* [Task brief]: Two lines in the data below mark the range: the one with "(hV : 1 ≤ V) (A : Finset ℕ)" and the one with "have hL : 0". Return both, along with every line between them, exactly.

--- START ---

import Mathlib
import Summits.QuantumAdvantage.QuantumAdvantage.Theorems.MobiusLadderLiouvilleOrthogonalTC0Defs
import Summits.QuantumAdvantage.QuantumAdvantage.Theorems.MobiusLadderLiouvilleOrthogonalTC0StubFactor
import HarnessLib

/-!
# `LiouvilleOrthogonalTC0` (stmt-QuantumAdvantage-1393), line `Sketch` — stub `stub_thin`
# (thin boxes are rare)

Crux `Summit.QuantumAdvantage.QuantumAdvantage.Theses.MobiusLadder.LiouvilleOrthogonalTC0`, line
`Sketch` (card multiplicative-xor-ladder), stub `stub_thin`, PROVED unconditionally (elementary
counting, Mathlib only, on the vocabulary `locPart`, `pieceSet`, `IsLocal` of the Defs module).

For a prime window `(y, w]`, write `u(N) = locPart y w N` for the `(y, w]`-local part of `N`,
`β(N) = ⌊log u(N) / log(1+θ)⌋₊` for its box index at ratio `1+θ`, and
`U_β = pieceSet n y w ((1+θ)^β) θ` for the piece of the box `[(1+θ)^β, (1+θ)^(β+1))`.  The stub
bounds the number of `N ∈ [1, 2ⁿ)` with `u(N) > V ≥ 1` whose own piece `U_{β(N)}` is THIN
(`#U_{β(N)} < T`) by `T · (4·2ⁿ/(θV) + (n+2)/log(1+θ) + 2)`:

* `StubThin.pow_floor_log_le_self` — boxes for a real base `b > 1`: `b^β ≤ u < b^(β+1)` for
  `β = ⌊log u / log b⌋₊`, `u ≥ 1` (used with `b = 1 + θ`);
* `StubThin.locPart_mem_pieceSet` — `u(N) ∈ U_{β(N)}` for `0 < N < 2ⁿ` (`u(N) ∣ N`, `u(N)` is
  `(y, w]`-local by `StubFactor.primeFactors_locProd`, and `(1+θ)^β(N) ≤ u(N) < (1+θ)^(β(N)+1)`);
* `StubThin.card_fibre_le` — per box `β`: `N ↦ (u(N), N / u(N))` injects the fibre `{β(N) = β}`
  into `U_β × [0, 2ⁿ/(1+θ)^β]`, so a thin fibre has `≤ T · (2ⁿ/(1+θ)^β + 1)` elements;
* `StubThin.geom_tail` — `∑_{β ≥ β(V)} (1+θ)^{-β} ≤ (1+θ)^{1-β(V)}/θ ≤ (1+θ)²/(θV) ≤ 4/(θV)`;
* `StubThin.card_le_of_thin` — the boxes met satisfy `β(V) ≤ β ≤ β(2ⁿ) ≤ n log 2 / log(1+θ)`,
  and summing the fibre bounds gives the claim; `stub_thin` is the registered specialisation to the
  window `(z_i, z_{i+1}]`.
-/

set_option linter.dupNamespace false -- D-0017: single-problem summit ⇒ `QuantumAdvantage.QuantumAdvantage` by design

noncomputable section

namespace Summit.QuantumAdvantage.QuantumAdvantage.Theorems.LiouvilleOrthogonalTC0

open Filter Finset

namespace StubThin

/-! ### Boxes `[b^β, b^(β+1))` for a real base `b > 1` -/

/-- Box bounds for a real base `b > 1` and `u ≥ 1`: with `β = ⌊log u / log b⌋₊` one has
`b^β ≤ u < b^(β+1)` (applied below with `b = 1 + θ`). -/
theorem pow_floor_log_le_self {b u : ℝ} (hb : 1 < b) (hu : 1 ≤ u) :
    b ^ ⌊Real.log u / Real.log b⌋₊ ≤ u ∧ u < b ^ (⌊Real.log u / Real.log b⌋₊ + 1) := by
  have hlog : 0 < Real.log b := Real.log_pos hb
  have hb0 : 0 < b := by linarith
  have hu0 : 0 < u := by linarith
  have hq : 0 ≤ Real.log u / Real.log b := div_nonneg (Real.log_nonneg hu) hlog.le
  have hfl := Nat.floor_le hq
  have hlt := Nat.lt_floor_add_one (Real.log u / Real.log b)
  constructor
  · have h2 : (⌊Real.log u / Real.log b⌋₊ : ℝ) * Real.log b ≤ Real.log u := by
      calc (⌊Real.log u / Real.log b⌋₊ : ℝ) * Real.log b
          ≤ Real.log u / Real.log b * Real.log b := mul_le_mul_of_nonneg_right hfl hlog.le
        _ = Real.log u := div_mul_cancel₀ _ hlog.ne'
    rw [← Real.log_pow] at h2
    exact (Real.log_le_log_iff (pow_pos hb0 _) hu0).mp h2
  · have h2 : Real.log u < ((⌊Real.log u / Real.log b⌋₊ : ℝ) + 1) * Real.log b := by
      calc Real.log u = Real.log u / Real.log b * Real.log b := (div_mul_cancel₀ _ hlog.ne').symm
        _ < ((⌊Real.log u / Real.log b⌋₊ : ℝ) + 1) * Real.log b :=
            mul_lt_mul_of_pos_right hlt hlog
    have h3 : Real.log u < Real.log (b ^ (⌊Real.log u / Real.log b⌋₊ + 1)) := by
      rw [Real.log_pow]; push_cast; exact h2
    exact (Real.log_lt_log_iff hu0 (pow_pos hb0 _)).mp h3

/-- The box index `⌊log u / log b⌋₊` is monotone in `u > 0` for a base `b > 1`. -/
theorem floor_log_div_mono {b u v : ℝ} (hb : 1 < b) (hu : 0 < u) (huv : u ≤ v) :
    ⌊Real.log u / Real.log b⌋₊ ≤ ⌊Real.log v / Real.log b⌋₊ :=
  Nat.floor_le_floor (div_le_div_of_nonneg_right (Real.log_le_log hu huv) (Real.log_pos hb).le)

/-! ### The local part lies in the piece of its own box -/

/-- `locPart y w N ∣ N` for `N ≠ 0` (a sub-product of the factorisation of `N`). -/
theorem locPart_dvd (y w N : ℕ) (hN : N ≠ 0) : locPart y w N ∣ N := by
  unfold locPart
  conv_rhs => rw [Nat.prod_primeFactors_pow_factorization hN]
  exact Finset.prod_dvd_prod_of_subset _ _ _ (Finset.filter_subset _ _)

/-- For `0 < N < 2ⁿ`, the local part `u = locPart y w N` lies in the piece of its own box
`pieceSet n y w ((1+θ)^β(u)) θ`. -/
theorem locPart_mem_pieceSet (n y w N : ℕ) {θ : ℝ} (hθ : 0 < θ) (hN : N ≠ 0)
    (hN2 : N < 2 ^ n) :
    locPart y w N ∈
      pieceSet n y w ((1 + θ) ^ ⌊Real.log (locPart y w N) / Real.log (1 + θ)⌋₊) θ := by
  have hu0 : locPart y w N ≠ 0 := StubFactor.locProd_ne_zero N y w
  have hu1 : (1 : ℝ) ≤ locPart y w N := by exact_mod_cast Nat.one_le_iff_ne_zero.mpr hu0
  have hb := pow_floor_log_le_self (by linarith : (1 : ℝ) < 1 + θ) hu1
  unfold pieceSet
  rw [Finset.mem_filter, Finset.mem_range]
  refine ⟨lt_of_le_of_lt (Nat.le_of_dvd (Nat.pos_of_ne_zero hN) (locPart_dvd y w N hN)) hN2,
    ⟨hu0, fun p hp => ?_⟩, hb.1, ?_⟩
  · -- locality: the prime factors of the local part are the prime factors of `N` in `(y, w]`
    have h : (locPart y w N).primeFactors = N.primeFactors.filter (fun p => y < p ∧ p ≤ w) :=
      StubFactor.primeFactors_locProd N y w
    rw [h] at hp
    exact (Finset.mem_filter.mp hp).2
  · rw [← pow_succ]
    exact hb.2

/-- The lower box bound of a piece element: `u ∈ pieceSet n y w b θ → b ≤ u`. -/
theorem le_of_mem_pieceSet {n y w u : ℕ} {b θ : ℝ} (h : u ∈ pieceSet n y w b θ) :
    b ≤ (u : ℝ) := by
  unfold pieceSet at h
  exact (Finset.mem_filter.mp h).2.2.1

/-! ### Counting -/

/-- Injection count: if on `S` the map `N ↦ (u N, N / u N)` lands in `U × [0, M]` and
`u N ∣ N`, then `#S ≤ #U · (M + 1)`. -/
theorem card_le_card_mul {S U : Finset ℕ} {M : ℕ} (u : ℕ → ℕ)
    (hu : ∀ N ∈ S, u N ∈ U ∧ u N ∣ N ∧ N / u N ≤ M) : #S ≤ #U * (M + 1) := by
  calc #S ≤ #(U ×ˢ range (M + 1)) := by
        refine Finset.card_le_card_of_injOn (fun N => (u N, N / u N)) (fun N hN => ?_)
          (fun N₁ hN₁ N₂ hN₂ h => ?_)
        · have h := hu N (Finset.mem_coe.mp hN)
          exact Finset.mem_coe.mpr
            (Finset.mem_product.mpr ⟨h.1, Finset.mem_range.mpr (Nat.lt_succ_of_le h.2.2)⟩)
        · simp only [Prod.mk.injEq] at h
          calc N₁ = u N₁ * (N₁ / u N₁) := (Nat.mul_div_cancel' (hu N₁ hN₁).2.1).symm
            _ = u N₂ * (N₂ / u N₂) := by rw [h.2, h.1]
            _ = N₂ := Nat.mul_div_cancel' (hu N₂ hN₂).2.1
    _ = #U * (M + 1) := by rw [Finset.card_product, Finset.card_range]

/-- Per-box count: a set `S` of `0 < N < 2ⁿ` all of box index `b` and with the piece `U_b` thin
(`#U_b < T`) has `#S ≤ T · (2ⁿ/(1+θ)^b + 1)`. -/
theorem card_fibre_le (n y w b : ℕ) {θ T : ℝ} (hθ : 0 < θ) (hT : 0 ≤ T) (S : Finset ℕ)
    (hS : ∀ N ∈ S, N ≠ 0 ∧ N < 2 ^ n ∧
      ⌊Real.log (locPart y w N) / Real.log (1 + θ)⌋₊ = b ∧
      (#(pieceSet n y w ((1 + θ) ^ b) θ) : ℝ) < T) :
    (#S : ℝ) ≤ T * (2 ^ n / (1 + θ) ^ b + 1) := by
  have h1θ : (0 : ℝ) < 1 + θ := by linarith
  have hq : (0 : ℝ) < (1 + θ) ^ b := pow_pos h1θ b
  rcases S.eq_empty_or_nonempty with rfl | ⟨N₀, hN₀⟩
  · simp only [Finset.card_empty, Nat.cast_zero]
    positivity
  have hUT := (hS N₀ hN₀).2.2.2
  have hcard : #S ≤ #(pieceSet n y w ((1 + θ) ^ b) θ) * (⌊(2 : ℝ) ^ n / (1 + θ) ^ b⌋₊ + 1) := by
    refine card_le_card_mul (fun N => locPart y w N) fun N hN => ?_
    obtain ⟨hN0, hN2, hb, -⟩ := hS N hN
    have hmem := locPart_mem_pieceSet n y w N hθ hN0 hN2
    rw [hb] at hmem
    refine ⟨hmem, locPart_dvd y w N hN0, Nat.le_floor ?_⟩
    calc ((N / locPart y w N : ℕ) : ℝ) ≤ (N : ℝ) / (locPart y w N : ℝ) := Nat.cast_div_le
      _ ≤ (2 : ℝ) ^ n / (1 + θ) ^ b :=
        div_le_div₀ (by positivity) (by exact_mod_cast hN2.le) hq (le_of_mem_pieceSet hmem)
  calc (#S : ℝ)
      ≤ (#(pieceSet n y w ((1 + θ) ^ b) θ) : ℝ) * ((⌊(2 : ℝ) ^ n / (1 + θ) ^ b⌋₊ : ℝ) + 1) := by
        exact_mod_cast hcard
    _ ≤ T * (2 ^ n / (1 + θ) ^ b + 1) := by
        have hfl : (⌊(2 : ℝ) ^ n / (1 + θ) ^ b⌋₊ : ℝ) ≤ (2 : ℝ) ^ n / (1 + θ) ^ b :=
          Nat.floor_le (by positivity)
        exact mul_le_mul hUT.le (by linarith) (by positivity) hT

/-- Geometric tail over the boxes above `V`: if `0 < V < (1+θ)^(β₁+1)` and `0 < θ ≤ 1` then
`∑_{β₁ ≤ b < m} (1+θ)^{-b} ≤ (1+θ)^{1-β₁}/θ ≤ (1+θ)²/(θV) ≤ 4/(θV)`. -/
theorem geom_tail {θ V : ℝ} (hθ : 0 < θ) (hθ1 : θ ≤ 1) (hV : 0 < V) {β₁ : ℕ}
    (hVq : V < (1 + θ) ^ (β₁ + 1)) (m : ℕ) :
    ∑ b ∈ Ico β₁ m, ((1 + θ) ^ b)⁻¹ ≤ 4 / (θ * V) := by
  have h0 : (0 : ℝ) < 1 + θ := by linarith
  have hne : (1 : ℝ) + θ ≠ 0 := h0.ne'
  have hr0 : (0 : ℝ) ≤ (1 + θ)⁻¹ := inv_nonneg.mpr h0.le
  have hr1 : (1 + θ)⁻¹ < (1 : ℝ) := inv_lt_one_of_one_lt₀ (by linarith)
  have hq : (0 : ℝ) < (1 + θ) ^ β₁ := pow_pos h0 _
  have hVq' : V * ((1 + θ) ^ β₁)⁻¹ ≤ 1 + θ := by
    rw [← div_eq_mul_inv, div_le_iff₀ hq, mul_comm, ← pow_succ]
    exact hVq.le
  have h1r : (1 : ℝ) - (1 + θ)⁻¹ = θ / (1 + θ) := by
    field_simp
    ring
  calc ∑ b ∈ Ico β₁ m, ((1 + θ) ^ b)⁻¹ = ∑ b ∈ Ico β₁ m, ((1 + θ)⁻¹) ^ b := by
        simp_rw [inv_pow]
    _ ≤ ((1 + θ)⁻¹) ^ β₁ / (1 - (1 + θ)⁻¹) := geom_sum_Ico_le_of_lt_one hr0 hr1
    _ = ((1 + θ) ^ β₁)⁻¹ * (1 + θ) / θ := by rw [h1r, inv_pow, div_div_eq_mul_div]
    _ ≤ 4 / (θ * V) := by
        rw [div_le_div_iff₀ hθ (by positivity)]
        calc ((1 + θ) ^ β₁)⁻¹ * (1 + θ) * (θ * V)
            = θ * (1 + θ) * (V * ((1 + θ) ^ β₁)⁻¹) := by ring
          _ ≤ θ * (1 + θ) * (1 + θ) := mul_le_mul_of_nonneg_left hVq' (by positivity)
          _ ≤ 4 * θ := by
              nlinarith [mul_nonneg (mul_nonneg hθ.le (sub_nonneg.mpr hθ1))
                (by linarith : (0 : ℝ) ≤ 3 + θ)]

/-- **Thin boxes are rare (general window `(y, w]`).** If every `N ∈ A` satisfies `0 < N < 2ⁿ`,
`locPart y w N > V ≥ 1` and the piece of the box of `locPart y w N` has fewer than `T` elements,
then `#A ≤ T · (4·2ⁿ/(θV) + (n+2)/log(1+θ) + 2)`. -/
theorem card_le_of_thin (n y w : ℕ) {θ T V : ℝ} (hθ : 0 < θ) (hθ1 : θ ≤ 1) (hT : 0 ≤ T)
    (hV : 1 ≤ V) (A : Finset ℕ)
    (hA : ∀ N ∈ A, N ≠ 0 ∧ N < 2 ^ n ∧ V < (locPart y w N : ℝ) ∧
      (#(pieceSet n y w ((1 + θ) ^ ⌊Real.log (locPart y w N) / Real.log (1 + θ)⌋₊) θ) : ℝ)
        < T) :
    (#A : ℝ) ≤ T * (4 * 2 ^ n / (θ * V) + ((n : ℝ) + 2) / Real.log (1 + θ) + 2) := by
  have h1θ : (1 : ℝ) < 1 + θ := by linarith
  have hL : 0 < Real.log (1 + θ) := Real.log_pos h1θ
  -- the boxes met: `β(V) ≤ β(N) ≤ β(2ⁿ)`
  have hmaps : (A : Set ℕ).MapsTo (fun N => ⌊Real.log (locPart y w N) / Real.log (1 + θ)⌋₊)
      (Ico ⌊Real.log V / Real.log (1 + θ)⌋₊
        (⌊Real.log ((2 : ℝ) ^ n) / Real.log (1 + θ)⌋₊ + 1)) := by
    intro N hN
    obtain ⟨hN0, hN2, hVu, -⟩ := hA N (Finset.mem_coe.mp hN)
    have hu2 : (locPart y w N : ℝ) ≤ (2 : ℝ) ^ n := by
      have h := Nat.le_of_dvd (Nat.pos_of_ne_zero hN0) (locPart_dvd y w N hN0)
      exact_mod_cast (h.trans hN2.le)
    rw [Finset.mem_coe, Finset.mem_Ico]
    exact ⟨floor_log_div_mono h1θ (by linarith) hVu.le,
      Nat.lt_succ_of_le (floor_log_div_mono h1θ (by linarith) hu2)⟩
  -- per-box bound
  have hfib : ∀ b ∈ Ico ⌊Real.log V / Real.log (1 + θ)⌋₊
      (⌊Real.log ((2 : ℝ) ^ n) / Real.log (1 + θ)⌋₊ + 1),
      (#(A.filter fun N => ⌊Real.log (locPart y w N) / Real.log (1 + θ)⌋₊ = b) : ℝ) ≤
        T * (2 ^ n / (1 + θ) ^ b + 1) := by
    intro b _
    refine card_fibre_le n y w b hθ hT _ fun N hN => ?_
    rw [Finset.mem_filter] at hN
    obtain ⟨hNA, hb⟩ := hN
    obtain ⟨hN0, hN2, -, hT'⟩ := hA N hNA
    rw [hb] at hT'
    exact ⟨hN0, hN2, hb, hT'⟩
  -- geometric tail over the boxes
  have hgeom : ∑ b ∈ Ico ⌊Real.log V / Real.log (1 + θ)⌋₊
      (⌊Real.log ((2 : ℝ) ^ n) / Real.log (1 + θ)⌋₊ + 1), ((1 + θ) ^ b)⁻¹ ≤ 4 / (θ * V) :=
    geom_tail hθ hθ1 (by linarith) (pow_floor_log_le_self h1θ hV).2 _
  -- number of boxes
  have hcount : (#(Ico ⌊Real.log V / Real.log (1 + θ)⌋₊
      (⌊Real.log ((2 : ℝ) ^ n) / Real.log (1 + θ)⌋₊ + 1)) : ℝ) ≤
      ((n : ℝ) + 2) / Real.log (1 + θ) + 1 := by
    rw [Nat.card_Ico]
    have h1 : ((⌊Real.log ((2 : ℝ) ^ n) / Real.log (1 + θ)⌋₊ + 1 -
        ⌊Real.log V / Real.log (1 + θ)⌋₊ : ℕ) : ℝ) ≤
        (⌊Real.log ((2 : ℝ) ^ n) / Real.log (1 + θ)⌋₊ : ℝ) + 1 := by
      exact_mod_cast Nat.sub_le _ _
    have h2 : (⌊Real.log ((2 : ℝ) ^ n) / Real.log (1 + θ)⌋₊ : ℝ) ≤
        Real.log ((2 : ℝ) ^ n) / Real.log (1 + θ) :=
      Nat.floor_le (div_nonneg (Real.log_nonneg (one_le_pow₀ (by norm_num))) hL.le)
    have h3 : Real.log ((2 : ℝ) ^ n) ≤ (n : ℝ) + 2 := by
      rw [Real.log_pow]
      have h4 : (n : ℝ) * Real.log 2 ≤ n * 1 :=
        mul_le_mul_of_nonneg_left (by linarith [Real.log_two_lt_d9]) (Nat.cast_nonneg n)
      linarith
    have h5 := div_le_div_of_nonneg_right h3 hL.le
    linarith
  -- assemble
  have hcardA := Finset.card_eq_sum_card_fiberwise hmaps
  calc (#A : ℝ) = ∑ b ∈ Ico ⌊Real.log V / Real.log (1 + θ)⌋₊
        (⌊Real.log ((2 : ℝ) ^ n) / Real.log (1 + θ)⌋₊ + 1),
        (#(A.filter fun N => ⌊Real.log (locPart y w N) / Real.log (1 + θ)⌋₊ = b) : ℝ) := by
        exact_mod_cast hcardA
    _ ≤ ∑ b ∈ Ico ⌊Real.log V / Real.log (1 + θ)⌋₊
        (⌊Real.log ((2 : ℝ) ^ n) / Real.log (1 + θ)⌋₊ + 1), T * (2 ^ n / (1 + θ) ^ b + 1) :=
        Finset.sum_le_sum hfib
    _ = T * (2 ^ n * ∑ b ∈ Ico ⌊Real.log V / Real.log (1 + θ)⌋₊
        (⌊Real.log ((2 : ℝ) ^ n) / Real.log (1 + θ)⌋₊ + 1), ((1 + θ) ^ b)⁻¹) +
        T * #(Ico ⌊Real.log V / Real.log (1 + θ)⌋₊
          (⌊Real.log ((2 : ℝ) ^ n) / Real.log (1 + θ)⌋₊ + 1)) := by
        rw [Finset.mul_sum, Finset.mul_sum, Finset.card_eq_sum_ones, Nat.cast_sum, Finset.mul_sum,
          ← Finset.sum_add_distrib]
        refine Finset.sum_congr rfl fun b _ => ?_
        push_cast
        ring
    _ ≤ T * (2 ^ n * (4 / (θ * V))) + T * (((n : ℝ) + 2) / Real.log (1 + θ) + 1) := by
        apply add_le_add
        · exact mul_le_mul_of_nonneg_left (mul_le_mul_of_nonneg_left hgeom (by positivity)) hT
        · exact mul_le_mul_of_nonneg_left hcount hT
    _ ≤ T * (4 * 2 ^ n / (θ * V) + ((n : ℝ) + 2) / Real.log (1 + θ) + 2) := by
        have h : T * (2 ^ n * (4 / (θ * V))) + T * (((n : ℝ) + 2) / Real.log (1 + θ) + 1) + T =
            T * (4 * 2 ^ n / (θ * V) + ((n : ℝ) + 2) / Real.log (1 + θ) + 2) := by ring
        linarith

end StubThin

/-- **Stub `stub_thin` (thin pieces are rare).** For a coordinate `i`, the `N ∈ [1, 2ⁿ)` whose
`i`-th local part `u = locPart zᵢ zᵢ₊₁ N` exceeds `V ≥ 1` but falls in a THIN box (the piece of
its own box `⌊log u/log(1+θ)⌋₊` has fewer than `T` elements) number at most
`T · (4·2ⁿ/(θV) + (n+2)/log(1+θ) + 2)`: inject `N ↦ (u, N/u)`, count `≤ T·(2ⁿ/(1+θ)^β + 1)` per
box `β`, and sum the geometric series over the boxes `β` with `(1+θ)^(β+1) > V`,
`(1+θ)^β ≤ 2ⁿ`. -/
theorem stub_thin (n k : ℕ) (θ : ℝ) (hθ : 0 < θ) (hθ1 : θ ≤ 1) (z : Fin (k + 1) → ℕ) (i : Fin k)
    (T V : ℝ) (hT : 0 ≤ T) (hV : 1 ≤ V) :
    (#((range (2 ^ n)).filter fun N => N ≠ 0 ∧
        V < (locPart (z i.castSucc) (z i.succ) N : ℝ) ∧
        (#(pieceSet n (z i.castSucc) (z i.succ)
            ((1 + θ) ^ ⌊Real.log (locPart (z i.castSucc) (z i.succ) N) / Real.log (1 + θ)⌋₊) θ)
          : ℝ) < T) : ℝ) ≤
      T * (4 * 2 ^ n / (θ * V) + ((n : ℝ) + 2) / Real.log (1 + θ) + 2) := by
  refine StubThin.card_le_of_thin n (z i.castSucc) (z i.succ) hθ hθ1 hT hV _ fun N hN => ?_
  rw [Finset.mem_filter, Finset.mem_range] at hN
  exact ⟨hN.2.1, hN.1, hN.2.2.1, hN.2.2.2⟩

end Summit.QuantumAdvantage.QuantumAdvantage.Theorems.LiouvilleOrthogonalTC0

--- END ---

* [Exercise solution]:
    (hV : 1 ≤ V) (A : Finset ℕ)
    (hA : ∀ N ∈ A, N ≠ 0 ∧ N < 2 ^ n ∧ V < (locPart y w N : ℝ) ∧
      (#(pieceSet n y w ((1 + θ) ^ ⌊Real.log (locPart y w N) / Real.log (1 + θ)⌋₊) θ) : ℝ)
        < T) :
    (#A : ℝ) ≤ T * (4 * 2 ^ n / (θ * V) + ((n : ℝ) + 2) / Real.log (1 + θ) + 2) := by
  have h1θ : (1 : ℝ) < 1 + θ := by linarith
  have hL : 0 < Real.log (1 + θ) := Real.log_pos h1θ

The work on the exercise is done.